Bowden extruders require longer retraction than direct extruders to prevent drool. Try increasing retraction length to 7-10 mm.

You may get some ideas for printer construction from my design by clicking the link to the Instructable in my sig, below.

---

Ultra MegaMax Dominator 3D printer: [drmrehorst.blogspot.com]

Thanks for the replies so far. I didn't think that ambient temperature plays such an important role, and is possibly one of the reasons I'm not getting consistency. It was around 18°C in the house when I tried to setup and calibrate. I think I'm going to try a different print surface next time and moving from a bowden setup to direct drive.

Josef,



Extruder oozing:

This generally means your temperature is too hot. Reduce your temperature by 2 degrees.

Surface adherance

Use Hatchbox PLA. Using Elmers Glue pen. Make sure your surface is level. This should solve you printer issues.






Regards,
Ed

I once printed ABS parts with a T-shirt draped over some binders surrounding the printer: works for small jobs at least. Now I have a nice enclosure, and warping is a thing of the past.

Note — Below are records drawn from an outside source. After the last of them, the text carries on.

import Summits.BirchSwinnertonDyer.BirchSwinnertonDyer.Theorems.BiquadraticEisensteinDescentHeegnerTwistCouplingInSupplySqrtTwoCornerSeven
import Summits.BirchSwinnertonDyer.BirchSwinnertonDyer.Theorems.BiquadraticEisensteinDescentHeegnerTwistCouplingInSupplySqrtTwoDualFifteen
import HarnessLib

set_option linter.dupNamespace false -- `Summit.BirchSwinnertonDyer.BirchSwinnertonDyer.Theorems.…` (summit = sub)
set_option autoImplicit false

/-!
# Crux `HeegnerTwistCouplingInSupply` (stmt-BirchSwinnertonDyer-21381) — card `sqrt2-isogeny-heegner-pin`, the DUAL member on the third cell:
# CELL-7′ for `B_{2pℓ} : y² = x³ + 8pℓ x² + 8p²ℓ² x` (`p ≡ 5 (mod 8)`, `ℓ ≡ 7 (mod 8)` with `x⁴ − 4x² + 2` rootless mod `ℓ`, `(p/ℓ) = +1`) —
# UNCONDITIONAL — and the pin-free rungs `K′ = ℚ(√−ℓ₀)`, `ℓ₀ ∈ {7, 23, 71, 103, 151}`, for `W = B_{−2p}`, modulo Burungale–Tian + Deuring–Hecke

Route `BiquadraticEisensteinDescent` (cell `pub/bsd-wall`, width seat `bsd-wall-cm-bed-w2` g12; `--supports` 21381, helper). Twin of
`…SqrtTwoCellSeven` / `…SqrtTwoCornerSeven` (this seat, `W = B_p`) for the other root-number `−1` member `W = B_{−2p} = ⟨0, −8p, 0, 8p², 0⟩`:
`B_{−2p}^{(−ℓ)} = B_{2m}`, `m = pℓ`, whose `φ̂`-set `S(8m, 8m²)` IS the `φ`-set of `B_{−m}` on the third cell (`…SqrtTwoCellSeven.mem_twoIsogenySelmerGroup_phi`)
and whose `φ`-set `S(−16m, 32m²)` dies by the `(2/p) = −1` law (`p`-classes, `(α, β, c) = (−16, 32, 8)`), the backwards `2 ± √2` law at `ℓ`
(classes `ℓ, 2ℓ`: square parameters `4p`, `2p`) and the real place (negative classes).

* §1 `not_isSoluble_padic_dual_at_ell`; §2 `mem_twoIsogenySelmerGroup_dual_phi` (**`S(−16m, 32m²) ⊆ {1, 2}`**), ★ `rank_eq_zero_and_sha_two_dual`,
  ★ `selmerCorank_two_dual_eq_zero` (**rank 0, `Ш[2] = 0`, `corank₂ = 0` for `B_{2pℓ}`**, unconditional);
* §3 ★ `cruxOnBdualCornerPrime_of_two_facts` (generic rung for `W = B_{−2p}`: `K′ = ℚ(√−ℓ)`), ★★ `cruxOnBdualCornerRungs_of_two_facts`
  (`ℓ₀ ∈ {7, 23, 71, 103, 151}`: the conclusion of crux 21381 for `W = B_{−2p}`, every prime `p ≡ 5 (mod 8)`, `p ≠ 5`, with `(p/ℓ₀) = +1` for one
  of them; rung `7` = `p ≡ 1, 2, 4 (mod 7)`), modulo `hBT` + `hH` only. The binders `IsGloballyMinimal`, `NeZero N` mirror the crux and are unused.

HONEST FRAMING: typed sub-corner theorems on ONE CM family; C⁺ untouched; crux 21381 NOT closed; BSD is not proved by any of this.
THEOREMS ONLY; supports stmt-BirchSwinnertonDyer-21381.
-/

noncomputable section

open scoped Classical

namespace Summit.BirchSwinnertonDyer.BirchSwinnertonDyer.Theorems.BiquadraticEisensteinDescentHeegnerTwistCouplingInSupplySqrtTwoDualSeven

open _root_.WeierstrassCurve Literature.NumberTheory.EllipticCurves
open Summit.BirchSwinnertonDyer.BirchSwinnertonDyer.Theorems.GoldfeldGoodTwists (mordellWeilRank_congr forall_mem_sha_two_congr)
open Summit.BirchSwinnertonDyer.BirchSwinnertonDyer.Theorems.BiquadraticEisensteinDescentHeegnerTwistCouplingInSupplySqrtTwoCell
  (not_isSoluble_padic_of_prime_factor not_dvd_two_pow_of_odd_prime natAbs_eq_one_or_two_of_squarefree)
open Summit.BirchSwinnertonDyer.BirchSwinnertonDyer.Theorems.BiquadraticEisensteinDescentHeegnerTwistCouplingInSupplySqrtTwoCellFifteenLocal
  (not_isSoluble_padic_of_dvd_of_rootless rootless_both_of_rootless)
open Summit.BirchSwinnertonDyer.BirchSwinnertonDyer.Theorems.BiquadraticEisensteinDescentHeegnerTwistCouplingInSupplySqrtTwoCellFifteen
  (eq_of_squarefree_of_prime_factors)
open Summit.BirchSwinnertonDyer.BirchSwinnertonDyer.Theorems.BiquadraticEisensteinDescentHeegnerTwistCouplingInSupplySqrtTwoCellSeven
  (rootless_of_sq pos_squarefree_odd mem_twoIsogenySelmerGroup_phi)
open Summit.BirchSwinnertonDyer.BirchSwinnertonDyer.Theorems.BiquadraticEisensteinDescentHeegnerTwistCouplingInSupplySqrtTwoCornerSeven
  (rootless_seven)
open Summit.BirchSwinnertonDyer.BirchSwinnertonDyer.Theorems.BiquadraticEisensteinDescentHeegnerTwistCouplingInSupplySqrtTwoDual
  (dvd_of_prime_dvd_of_dvd_thirtytwo_mul_sq twoIsogenySelmerGroup'_dual hab_dual lit_dual isElliptic_dual
    eq_two_or_eq_of_prime_dvd_conductorNorm_Bdual)
open Summit.BirchSwinnertonDyer.BirchSwinnertonDyer.Theorems.BiquadraticEisensteinDescentHeegnerTwistCouplingInSupplySqrtTwoDualFifteen
  (L_one_ne_zero_dual_of_selmerCorank)
open Summit.BirchSwinnertonDyer.BirchSwinnertonDyer.Theorems.BiquadraticEisensteinDescentHeegnerTwistCouplingInSupplySizeIndivisibleSharp
  (classNumber_le_ten_of_natAbs_discr_le)

/-! ## §1 At the twisting prime `ℓ`, the `φ`-set `S(−16m, 32m²)` of `B_{2m}`: classes `ℓ, 2ℓ` -/

section Local

variable {ℓ : ℕ} [Fact ℓ.Prime]

/-- **`φ`-classes `d = ℓ, 2ℓ` of `B_{2m}` at `ℓ`** (`m = ℓc`, `c` and `2` nonzero squares mod `ℓ`, `x⁴ − 4x² + 2` rootless mod `ℓ`): the spaces
`w² = ℓ u⁴ − 16m u²z² + 32ℓc² z⁴` and `w² = 2ℓ u⁴ − 16m u²z² + 16ℓc² z⁴` have no `ℚ_ℓ`-point — reduced quartics `t⁴ − 4(4c)t² + 2(4c)²` and
`2(t⁴ − 4(2c)t² + 2(2c)²)` with square parameters `4c = (2y)²`, `2c = (√2·y)²`. [cite: SilvermanAEC2009, Prop. X.4.9 (local conditions on C_d)] -/
theorem not_isSoluble_padic_dual_at_ell (hroot : ∀ x : ZMod ℓ, x ^ 4 - 4 * x ^ 2 + 2 ≠ 0) (h2 : IsSquare (2 : ZMod ℓ))
    {m c : ℤ} (hm : m = ℓ * c) (hc : IsSquare (c : ZMod ℓ)) (hc0 : (c : ZMod ℓ) ≠ 0) :
    ¬ ((twoIsogenyQuartic (-16 * m) ℓ (32 * ℓ * c ^ 2)).map (Int.castRingHom ℚ_[ℓ])).IsSoluble ∧
      ¬ ((twoIsogenyQuartic (-16 * m) (2 * ℓ) (16 * ℓ * c ^ 2)).map (Int.castRingHom ℚ_[ℓ])).IsSoluble := by
  obtain ⟨y, hy⟩ := hc
  have hy0 : y ≠ 0 := by rintro rfl; exact hc0 (by rw [hy, mul_zero])
  have hc' : (c : ZMod ℓ) = y ^ 2 := by rw [hy, pow_two]
  obtain ⟨s, hs⟩ := h2
  have hs2 : s ^ 2 = 2 := by rw [pow_two, ← hs]
  have h20 : (2 : ZMod ℓ) ≠ 0 := fun h0 => hroot 0 (by rw [h0]; ring)
  have hs0 : s ≠ 0 := by rintro rfl; exact h20 (by rw [← hs2]; ring)
  constructor
  · refine not_isSoluble_padic_of_dvd_of_rootless (A₁ := -16 * c) (d₁ := 1) (e₁ := 32 * c ^ 2)
      (by rw [hm]; ring) (by ring) (by ring) (rootless_both_of_rootless (by norm_num) fun t ht => ?_)
    push_cast at ht
    exact rootless_of_sq hroot (c := 4 * (c : ZMod ℓ)) (y := 2 * y) (by rw [hc']; ring) (mul_ne_zero h20 hy0) t
      (by linear_combination ht)
  · refine not_isSoluble_padic_of_dvd_of_rootless (A₁ := -16 * c) (d₁ := 2) (e₁ := 16 * c ^ 2)
      (by rw [hm]; ring) (by ring) (by ring) (rootless_both_of_rootless (by exact_mod_cast h20) fun t ht => ?_)
    push_cast at ht
    have h2inv : (2 : ZMod ℓ)⁻¹ * 2 = 1 := inv_mul_cancel₀ h20
    exact rootless_of_sq hroot (c := 2 * (c : ZMod ℓ)) (y := s * y) (by rw [hc', mul_pow, hs2]) (mul_ne_zero hs0 hy0) t
      (by linear_combination (2 : ZMod ℓ)⁻¹ * ht - (t ^ 4 - 4 * (2 * (c : ZMod ℓ)) * t ^ 2 + 2 * (2 * (c : ZMod ℓ)) ^ 2) * h2inv)

end Local

/-! ## §2 CELL-7′: `S(−16m, 32m²) ⊆ {1, 2}`, rank, `Ш[2]`, corank for `B_{2m}`, `m = pℓ` -/

section Cell

variable {p ℓ : ℕ} {m : ℤ}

My print bed was modified to use a relay for heating: this way it heats faster and maintains 110C easily. I also taped some fiberglass covered with aluminum foil to the bottom of the bed to improve insulation. At 110C, I never have problems with ABS sticking to the Kapton tape on the bed. Proper bed level calibration may be one thing to check there if everything else checks out.

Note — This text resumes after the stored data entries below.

import Summits.QuantumFields.YangMills.Theorems.BalabanUVNodesPortS1G3CClose

/-!
# Crux `PortRecordRepresentationS1` (stmt-QuantumFields-27930), line `pta-residueW` (skeleton v3.5) — REGISTERED STUB `stub_G3C` LANDED: `∀ F, G3CAtRecordL F` (the located gap G-P6 over the
# repaired body — the resummed generalized random walk expansion of `Tr (x + T)⁻¹` at the record's complex localized carrier with unit-lattice decay, as the landed LETTER `G3CAtRecordL`), by
# hand-27930-G3C g1's ✓`…PortS1G3CClose.g3cAtRecordL_holds`

Cell `ym-nodeO-ideate`, porter seat `ymgap-nodeO-port-PTC-1` (gen 4) FILING ON DISPATCH (★★★ director-ym g22 №577, nodeO STATUS 2026-08-31T13:59:45Z: «the `stub_G3C` BY-NAME CLOSURE passes to
▶ PTC-1 g4 — file it NOW (PTA-1 is between gens): ONE Theorems file whose theorem has EXACTLY the registered stub's statement `∀ F, …BalabanUVNodesPortS1.G3CAtRecordL F` (skeleton OF RECORD v3.5
`Cruxes/PortRecordRepresentationS1/Lines/pta_residueW.lean` :86) proved by `g3cAtRecordL_holds`, in the by-name form PTA-1 used for `stub_LZdetTwin`»; CLAIM posted 14:00:05Z); template =
▶ PTA-1 g8's ✓p823076 `…PortRecordRepresentationS1StubLZdetTwin.lean`; `--supports stmt-QuantumFields-27930` (stub credit: proves the registered stub BY NAME AND SIGNATURE).  AUTHORSHIP OF THE
CONTENT: hand-27930-G3C g0∕g1 (✓p824928 `…PortS1G3CClose` and its cone ✓p823681 · ✓p823728 · ✓p823834 · ✓p823964 · ✓p824340 · ✓p824482 · ✓p824866 · ✓p824841); this file adds one line.
After this file the skeleton has TWO open stubs — `stub_P0C` (`P0HolExtAtRecordGL`, P0-class letter, node00-def-Y) and `stub_FE` (`PortRecordFEHalfBox`, XXL) — with `stub_LZjacDom`, `stub_LZjacKStep`,
`stub_LZdetTwin` and now `stub_G3C` CLOSED BY NAME and the glue `stub_LZdetGlue` a theorem outright.

HONEST FRAMING.  One registered stub proved BY NAME: `G3CAtRecordL F` is a CONDITIONAL letter (its antecedent is the displayed P0-ℂ body `P0CarrierClauses …` + the (P4-lat) lattice-decay inputs;
its conclusion the `G3CPiecesAt` leaves) now inhabited for every `F` — its antecedent's supplier `stub_P0C` and the FE half `stub_FE` are OPEN, inhabited nowhere; NOTHING of Bałaban's renormalization-
group estimates beyond this letter is discharged; the crux ⟨27930⟩ ⁸-Ax-LR4 `PortRecordRepresentationS1` is OPEN · no claim; NODE O 0∕1; COUNT 8∕28 · K 1∕4 UNMOVED; finite `𝕋⁴_{L^K}` at fixed ε —
NOT continuum ∕ OS ∕ Clay; **the Yang–Mills mass gap is NOT proved by any of this.**  No `sorry`; standard axioms.
-/

namespace Summit.QuantumFields.YangMills.Theorems.BalabanUVNodesPortS1

/-- ★★★ **REGISTERED STUB `stub_G3C` OF THE LINE `pta-residueW`**: the located-gap letter `G3CAtRecordL` (resummed generalized random walk expansion of `Tr (x + T)⁻¹` at the record's complex
localized carrier, unit-lattice decay) holds for every torus family — by hand-27930-G3C's ✓`g3cAtRecordL_holds`.  CONDITIONAL letter (antecedent = the displayed P0-ℂ body + (P4-lat)); nothing of
Bałaban's RG estimates beyond it discharged. [cite: Balaban1985UV3, (23)–(25) p.262, (63) p.272; Balaban1985BackgroundPropagators, (3.87)–(3.96) pp.409–411; Balaban1987RG1, (1.21) p.264] -/
theorem stub_G3C : ∀ F, Summit.QuantumFields.YangMills.Theorems.BalabanUVNodesPortS1.G3CAtRecordL F :=
  fun F => g3cAtRecordL_holds F

end Summit.QuantumFields.YangMills.Theorems.BalabanUVNodesPortS1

I agree that going the aluminum route is better. Did so myself when my MDF carriage first bowed then broke after it took a hit from a falling spool.

Thanks Anvoice.

I managed to get a 6mm Acrylic/Plexiglass and Polycarbonate sample sheet to see how easy they are to work with. I'm also considering these as alternatives to MDF should the Aluminium route be too expensive.

I am also considering redesigning my Prusa frame to use an enclosed structure like that of the Ultimaker Original, rather than the open Prusa frame. I would prefer to keep the Prusa axes the way they are with the bed moving back and forward rather than up and down like on the Ultimaker.

Maybe the enclosure will help the ambient temperature and increase the frame stiffness. I can also add some heating to the case if I ever feel the need to manage the temperature inside the box a bit better. That would also mean I can have a cleaner design with no exposed wires, power supplies and circuitry etc.